Abdul Zakaria Mugees

Personal information
- Full name: Abdul Zakaria Mugees
- Date of birth: 27 December 2001 (age 24)
- Place of birth: Ghana
- Height: 1.74 m (5 ft 8+1⁄2 in)
- Position: Winger

Team information
- Current team: Odd
- Number: 22

Youth career
- Dreams
- Techiman Eleven Wonders

Senior career*
- Years: Team / Apps / (Gls)
- 2018: Dreams / 3 / (0)
- 2019–2021: Techiman Eleven Wonders / 21 / (2)
- 2021–2023: F.C. Ashdod / 40 / (8)
- 2022: → Hapoel Ramat Gan / 12 / (1)
- 2023–: Odd / 8 / (0)

= Abdul Zakaria Mugees =

Ghanaian footballer

Abdul Zakaria Mugees (born 27 December 2001) is a Ghanaian professional footballer who plays as a forward for Norwegian Premier League side Odds BK.

== Career ==
Mugees started his Ghana Premier League career with Dreams FC in 2018, playing two matches in the first round of the 2018 Ghanaian Premier League, before it was suspended and later cancelled due to the Anas Number 12 scandal.
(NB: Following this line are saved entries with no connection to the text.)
/-! ### §2 STEP C⁻(2a): the archimedean side, odd branch, semistable `V` -/

/-- **STEP C⁻(2a) — the archimedean side, odd branch, `V` good OR multiplicative at `p`** (gz's
`archRatioClause_rational_odd` verbatim with `GoodOrd V p` weakened to `Good V p ∨ Mult V p`): `ρ ≠ 0` and
`−u·Car·Ω⁻_f·Ω⁻_{f′} = ε·2uϖρp/(qcm₀S′)` for a sign `ε` and the `p`-adic unit `m₀ = |u(C)|·c_∞(E) ∈ ℚ`.
[cite: Disegni2017, (1.1.3)–(1.1.4) (arXiv v3 PDF pp. 4–5)] [cite: Pal2012, Thm. 3.2]
[cite: MazurTateTeitelbaum1986Invent, §I.8 (8.6)] -/
theorem archRatioClause_rational_odd_semistable (hp4 : p % 4 = 3)
    (hArt : rankinSelbergEulerProductHecke_baseChangeDirichlet_eq) (hmod : hasEntireLFunction_rat)
    (h2 : Module.finrank ℚ K = 2) (κ : DirichletCharacter ℂ (NumberField.discr K).natAbs)
    (hκ : ∀ ℓ : ℕ, ℓ.Prime → ℓ ≠ 2 → κ ℓ = (jacobiSym (NumberField.discr K) ℓ : ℂ))
    (hκ2 : κ 2 = if NumberField.discr K % 8 = 1 then 1
        else if NumberField.discr K % 8 = 5 then -1 else 0)
    (hadd : Addv W p) (hr : W.analyticRank = 1)
    (V V' : WeierstrassCurve ℚ) [V.IsElliptic] [V.IsGloballyMinimal] [V'.IsElliptic] [V'.IsGloballyMinimal]
    (C : VariableChange ℚ) (hC : C • V.quadraticTwist (-(p : ℚ)) = W) (hsemi : Good V p ∨ Mult V p)
    {N NE N' : ℕ} [NeZero N] [NeZero NE] [NeZero N'] {f : CuspForm (Gamma0 N) 2}
    {fE : CuspForm (Gamma0 NE) 2} {f' : CuspForm (Gamma0 N') 2}
    (hfV : IsNewformOf V f) (hfE : IsNewformOf W fE) (hfV' : IsNewformOf V' f')
    (hV' : ∀ n : ℕ, cuspCoeff f' n = κ (n : ZMod (NumberField.discr K).natAbs) * cuspCoeff f n)
    (hS' : legendreMinusSymbolSum f' p ≠ 0)
    (ϖ : ℚ) (hϖ : (ϖ : ℝ) * V.imaginaryPeriodRat = minusPeriod f)
    {c : ℚ} (hc : c ≠ 0)
    (hcL : deriv W.entireLFunction 1 = (((c : ℝ) * W.realPeriodRat * W.regulator : ℝ) : ℂ))
    {Car : ℝ} (hCar : 0 < Car) {P₁ P₂ : (W.baseChange K).toAffine.Point} {q ρ : ℚ} (hq : q ≠ 0)
    (hArch : ArchRatioClause W K fE Car P₁ P₂ q)
    (hρR : (P₁.heightPairing P₂ : ℝ) = (ρ : ℝ) * (2 : ℕ) * W.regulator) :
    ρ ≠ 0 ∧ ∃ ε m₀ : ℚ, (ε = 1 ∨ ε = -1) ∧ m₀ ≠ 0 ∧ padicValRat p m₀ = 0 ∧
      -(splitLocalConstant p : ℂ) * (Car : ℂ) * (minusPeriod f : ℂ) * (minusPeriod f' : ℂ) =
        ((ε * (2 * splitLocalConstant p * ϖ * ρ * p / (q * c * m₀ * legendreMinusSymbolSum f' p)) : ℚ) :
          ℂ) := by
  haveI : NeZero p := ⟨hp.out.ne_zero⟩
  haveI : NeZero (NumberField.discr K).natAbs :=
    ⟨Int.natAbs_ne_zero.mpr (NumberField.discr_ne_zero K)⟩
  have hpP : p.Prime := hp.out
  have hp2 : p ≠ 2 := by omega
  have hEnt : W.HasEntireLFunction := hmod W
  have hE : ∀ n : ℕ, cuspCoeff fE n = (legendreSym p (n : ℤ) : ℂ) * cuspCoeff f n := by
    intro n
    rw [hfE.2 n, intCast_LFunction_eq_jacobiChar_mul_cuspCoeff_of_neg p hp4 V W ⟨C, hC⟩ hadd hfV n,
      jacobiChar_natCast, ← jacobiSym.legendreSym.to_jacobiSym]
  obtain ⟨hχ1, hχq, hχprim⟩ := jacobiChar_prime_ne_one_isQuadratic_isPrimitive p hp2
  have hχo := jacobiChar_odd_of_mod_four_eq_three p hp4
  set χ := jacobiChar p with hχdef
  obtain ⟨L₂, hL₂d, hL₂⟩ := exists_differentiable_eq_twistedLSeries_holds f' χ
  have hΛeq : ∀ s : ℂ, 2 < s.re →
      W.entireLFunction s * L₂ s = rankinSelbergEulerProductHecke fE (1 : HeckeCharacter K) s := by
    intro s hs
    rw [hArt.trivial K h2 κ hκ hκ2 fE hfE.1 hs, W.entireLFunction_eq_LSeries hEnt (by linarith),
      hL₂ s hs]
    congr 1
    · rw [LSeries_eq_twistedLSeries_of_coeff W fE (1 : DirichletCharacter ℂ 1) (fun n ↦ by
        rw [MulChar.one_apply (isUnit_of_subsingleton _), one_mul, hfE.2 n])]
    · unfold twistedLSeries
      refine LSeries_congr (fun {n} _ ↦ ?_) s
      rw [dirichletCharacter_mul_natCast, MulChar.one_apply (isUnit_of_subsingleton _), one_mul,
        hV' n, hE n, hχdef, jacobiChar_natCast, ← jacobiSym.legendreSym.to_jacobiSym]
      ring
  have hΛd : Differentiable ℂ (fun s ↦ W.entireLFunction s * L₂ s) :=
    (W.differentiable_entireLFunction hEnt).mul hL₂d
  have hA := hArch (fun s ↦ W.entireLFunction s * L₂ s) hΛd hΛeq
  have hL0 : W.entireLFunction 1 = 0 := entireLFunction_one_eq_zero_of_analyticRank_eq_one hr
  have hderiv : deriv (fun s ↦ W.entireLFunction s * L₂ s) 1 = deriv W.entireLFunction 1 * L₂ 1 := by
    rw [deriv_fun_mul (W.differentiable_entireLFunction hEnt 1) (hL₂d 1), hL0, zero_mul, add_zero]
  rw [hderiv, hcL] at hA
  have hBirch := ratMinusTwistedSymbolSum_mul_minusPeriod_mul_I f' hfV'.1 hfV'.coeffField_eq_bot hχprim hχo
    hL₂d (fun s hs ↦ by rw [hχq.inv]; exact hL₂ s hs)
  rw [← cast_legendreMinusSymbolSum_eq_ratMinusTwistedSymbolSum p f'] at hBirch
  set τ : ℂ := gaussSum χ (ZMod.stdAddChar (N := p)) with hτdef
  have hτsq : τ ^ 2 = -(p : ℂ) := by
    rw [hτdef, gaussSum_sq hχ1 hχq (ZMod.isPrimitive_stdAddChar p), hχo, ZMod.card]
    ring
  set sq : ℝ := Real.sqrt p with hsq
  have hsqC : ((sq : ℝ) : ℂ) ^ 2 = (p : ℂ) := by
    rw [← Complex.ofReal_pow, hsq, Real.sq_sqrt (Nat.cast_nonneg p)]
    push_cast
    rfl
  obtain ⟨ε, hε, hτp⟩ : ∃ ε : ℚ, (ε = 1 ∨ ε = -1) ∧
      Complex.I * τ * (sq : ℂ) = (ε : ℂ) * (p : ℂ) := by
    have h0 : (τ + Complex.I * (sq : ℂ)) * (τ - Complex.I * (sq : ℂ)) = 0 := by
      have hI : (Complex.I * (sq : ℂ)) ^ 2 = -(p : ℂ) := by rw [mul_pow, Complex.I_sq, hsqC]; ring
      rw [← sq_sub_sq, hτsq, hI, sub_self]
    rcases mul_eq_zero.mp h0 with h | h
    · refine ⟨1, Or.inl rfl, ?_⟩
      rw [eq_neg_of_add_eq_zero_left h]
      push_cast
      linear_combination (-((sq : ℝ) : ℂ) ^ 2) * Complex.I_mul_I + hsqC
    · refine ⟨-1, Or.inr rfl, ?_⟩
      rw [sub_eq_zero.mp h]
      push_cast
      linear_combination (((sq : ℝ) : ℂ) ^ 2) * Complex.I_mul_I - hsqC
  have hpal := V.realPeriodRat_mul_sqrt_of_twist_of_neg (d := -(p : ℚ))
    (neg_lt_zero.mpr (by exact_mod_cast hpP.pos)) W C hC
  have hsq' : Real.sqrt (-((-(p : ℚ) : ℚ) : ℝ)) = sq := by push_cast; rw [neg_neg]
  rw [hsq'] at hpal
  set cinf : ℕ := (W.baseChange ℝ).numRealComponents with hcinf
  set m₀ : ℚ := |(C.u : ℚ)| * (cinf : ℚ) with hm₀
  have hua0 : |(C.u : ℚ)| ≠ 0 := abs_ne_zero.mpr C.u.ne_zero
  have hcinf0 : (cinf : ℚ) ≠ 0 := by
    rw [hcinf, numRealComponents]
    split_ifs <;> norm_num
  have hm₀0 : m₀ ≠ 0 := mul_ne_zero hua0 hcinf0
  have hvm₀ : padicValRat p m₀ = 0 := by
    have hu : padicValRat p (C.u : ℚ) = 0 :=
      padicValRat_u_eq_zero_of_twist_pm_p p hp2 V W hsemi (d := -(p : ℤ)) (Or.inr rfl) C
        (by push_cast; exact hC)
    have hvua : padicValRat p |(C.u : ℚ)| = 0 := by
      rcases abs_choice (C.u : ℚ) with h | h
      · rw [h, hu]
      · rw [h, padicValRat.neg, hu]
    rw [hm₀, padicValRat.mul hua0 hcinf0, hvua, hcinf, padicValRat_numRealComponents_eq_zero W p hp2,
      add_zero]
  have hm₀R : ((m₀ : ℚ) : ℝ) = |((C.u : ℚ) : ℝ)| * (cinf : ℝ) := by
    simp only [hm₀, Rat.cast_mul, Rat.cast_abs, Rat.cast_natCast]
  have hm₀r0 : ((m₀ : ℚ) : ℝ) ≠ 0 := by exact_mod_cast hm₀0
  have hΩVr : V.imaginaryPeriodRat = W.realPeriodRat * sq / ((m₀ : ℚ) : ℝ) := by
    rw [eq_div_iff hm₀r0, hm₀R]
    linear_combination (-1 : ℝ) * hpal
  have hΩV : ((V.imaginaryPeriodRat : ℝ) : ℂ) = (W.realPeriodRat : ℂ) * (sq : ℂ) / ((m₀ : ℚ) : ℂ) := by
    rw [hΩVr]
    push_cast
    ring
  have hΩf : ((minusPeriod f : ℝ) : ℂ) = (ϖ : ℂ) * (V.imaginaryPeriodRat : ℝ) := by
    rw [← hϖ]
    push_cast
    ring
  have hΩW : ((W.realPeriodRat : ℝ) : ℂ) ≠ 0 := by exact_mod_cast W.realPeriodRat_pos_holds.ne'
  have hΩf' : ((minusPeriod f' : ℝ) : ℂ) ≠ 0 := by
    exact_mod_cast (IsNewform0.minusPeriod_pos_holds hfV'.1 hfV'.coeffField_eq_bot).ne'
  have hR : ((W.regulator : ℝ) : ℂ) ≠ 0 := by exact_mod_cast (W.regulator_pos_holds).ne'
  have hS'c : ((legendreMinusSymbolSum f' p : ℚ) : ℂ) ≠ 0 := by exact_mod_cast hS'
  have hqc : (q : ℂ) ≠ 0 := by exact_mod_cast hq
  have hcc : (c : ℂ) ≠ 0 := by exact_mod_cast hc
  have hCarc : ((Car : ℝ) : ℂ) ≠ 0 := by exact_mod_cast hCar.ne'
  have hm₀c : ((m₀ : ℚ) : ℂ) ≠ 0 := by exact_mod_cast hm₀0
  have hρR' : ((P₁.heightPairing P₂ / 2 : ℝ) : ℂ) = (ρ : ℂ) * (W.regulator : ℂ) := by
    rw [hρR]; push_cast; ring
  rw [hρR'] at hA
  push_cast at hA
  obtain ⟨hρ, hX⟩ := arch_algebra_odd (u := splitLocalConstant p) hA hBirch hτp hΩf hΩV hR hΩW hqc hcc
    hS'c hCarc hΩf' hm₀c
  exact ⟨hρ, ε, m₀, hε, hm₀0, hvm₀, hX⟩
Ahead of the 2019–20 Ghana Premier League season, he signed for Bono-side Techiman Eleven Wonders. On 25 January 2021, he scored his hit debut goal as he scored a second half brace in a match against Karela United that helped the Eleven Wonders win the match by 2–0. He made 13 league match appearances and scored 2 goals before the league was brought to an abrupt end due to the COVID-19 pandemic.

Joining Norwegian Odds BK in 2023, he played 6 league games in 2023, 2 in 2024 and none in 2025.